Task instructions.
Gather, from the data below, each line in which the word "with" occurs.

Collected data
======

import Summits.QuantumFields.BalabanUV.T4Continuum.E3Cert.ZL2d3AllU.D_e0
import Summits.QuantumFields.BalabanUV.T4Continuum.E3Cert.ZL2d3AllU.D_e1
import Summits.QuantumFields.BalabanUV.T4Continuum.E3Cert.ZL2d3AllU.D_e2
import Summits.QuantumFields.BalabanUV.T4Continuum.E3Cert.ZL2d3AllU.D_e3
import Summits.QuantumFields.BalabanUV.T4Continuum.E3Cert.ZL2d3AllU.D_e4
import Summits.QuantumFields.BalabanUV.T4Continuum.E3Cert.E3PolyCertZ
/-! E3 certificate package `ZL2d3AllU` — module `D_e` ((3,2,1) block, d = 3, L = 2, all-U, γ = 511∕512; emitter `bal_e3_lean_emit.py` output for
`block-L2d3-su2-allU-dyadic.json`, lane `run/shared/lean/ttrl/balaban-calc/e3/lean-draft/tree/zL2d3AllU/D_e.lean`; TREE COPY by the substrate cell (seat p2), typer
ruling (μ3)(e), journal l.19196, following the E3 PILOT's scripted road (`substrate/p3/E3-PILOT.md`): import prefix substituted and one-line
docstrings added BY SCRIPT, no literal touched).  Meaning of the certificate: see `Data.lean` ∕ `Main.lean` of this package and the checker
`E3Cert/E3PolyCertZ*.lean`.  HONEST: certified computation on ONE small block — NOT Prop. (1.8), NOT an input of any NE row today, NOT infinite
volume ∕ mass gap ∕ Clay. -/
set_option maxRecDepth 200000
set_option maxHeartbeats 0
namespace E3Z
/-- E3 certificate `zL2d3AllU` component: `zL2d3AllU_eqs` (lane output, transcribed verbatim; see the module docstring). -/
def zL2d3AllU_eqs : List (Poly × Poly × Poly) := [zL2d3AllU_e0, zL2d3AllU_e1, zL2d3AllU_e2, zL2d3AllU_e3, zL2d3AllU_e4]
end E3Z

======

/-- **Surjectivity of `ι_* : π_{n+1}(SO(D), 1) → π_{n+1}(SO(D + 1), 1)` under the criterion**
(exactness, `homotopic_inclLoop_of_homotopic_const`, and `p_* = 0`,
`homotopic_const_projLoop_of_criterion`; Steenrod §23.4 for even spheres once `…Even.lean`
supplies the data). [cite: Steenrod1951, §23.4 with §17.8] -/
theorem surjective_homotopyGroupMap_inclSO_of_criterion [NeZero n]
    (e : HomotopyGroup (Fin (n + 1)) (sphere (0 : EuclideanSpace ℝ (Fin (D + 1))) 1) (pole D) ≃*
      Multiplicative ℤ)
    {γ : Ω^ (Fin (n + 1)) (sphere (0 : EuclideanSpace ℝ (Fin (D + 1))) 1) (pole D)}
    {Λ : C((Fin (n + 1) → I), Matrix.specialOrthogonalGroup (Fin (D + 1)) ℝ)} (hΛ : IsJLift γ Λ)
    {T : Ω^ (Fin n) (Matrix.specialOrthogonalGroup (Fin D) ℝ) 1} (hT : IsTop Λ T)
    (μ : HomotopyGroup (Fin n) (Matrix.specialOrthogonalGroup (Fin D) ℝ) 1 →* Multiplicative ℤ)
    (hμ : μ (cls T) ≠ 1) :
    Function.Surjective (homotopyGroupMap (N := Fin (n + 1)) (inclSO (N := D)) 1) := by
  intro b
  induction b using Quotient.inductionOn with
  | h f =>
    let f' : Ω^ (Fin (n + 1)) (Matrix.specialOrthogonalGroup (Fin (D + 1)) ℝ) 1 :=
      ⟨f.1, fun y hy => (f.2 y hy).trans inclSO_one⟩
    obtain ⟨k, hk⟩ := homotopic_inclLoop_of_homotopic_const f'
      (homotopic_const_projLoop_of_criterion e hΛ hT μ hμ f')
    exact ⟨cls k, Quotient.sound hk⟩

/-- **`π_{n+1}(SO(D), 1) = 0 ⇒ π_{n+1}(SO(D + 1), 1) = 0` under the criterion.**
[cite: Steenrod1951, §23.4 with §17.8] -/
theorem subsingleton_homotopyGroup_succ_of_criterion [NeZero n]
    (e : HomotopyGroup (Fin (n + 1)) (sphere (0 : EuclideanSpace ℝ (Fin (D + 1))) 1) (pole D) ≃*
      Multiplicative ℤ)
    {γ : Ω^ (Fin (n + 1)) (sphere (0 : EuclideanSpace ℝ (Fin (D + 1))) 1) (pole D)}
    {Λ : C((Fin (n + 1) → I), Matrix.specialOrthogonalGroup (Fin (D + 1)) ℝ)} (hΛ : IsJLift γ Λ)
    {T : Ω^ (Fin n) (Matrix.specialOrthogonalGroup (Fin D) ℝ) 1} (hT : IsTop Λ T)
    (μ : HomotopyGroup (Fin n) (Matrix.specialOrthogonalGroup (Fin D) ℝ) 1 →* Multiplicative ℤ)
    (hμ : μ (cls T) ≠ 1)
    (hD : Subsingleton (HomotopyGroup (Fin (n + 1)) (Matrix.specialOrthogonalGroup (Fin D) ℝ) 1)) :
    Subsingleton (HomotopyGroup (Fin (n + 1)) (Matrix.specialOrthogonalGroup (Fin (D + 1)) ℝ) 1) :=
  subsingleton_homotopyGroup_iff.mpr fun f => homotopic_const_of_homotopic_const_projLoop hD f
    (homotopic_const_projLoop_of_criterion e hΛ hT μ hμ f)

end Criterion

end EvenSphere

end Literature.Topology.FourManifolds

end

======

Completed exercise.
supplies the data). [cite: Steenrod1951, §23.4 with §17.8] -/
  induction b using Quotient.inductionOn with
[cite: Steenrod1951, §23.4 with §17.8] -/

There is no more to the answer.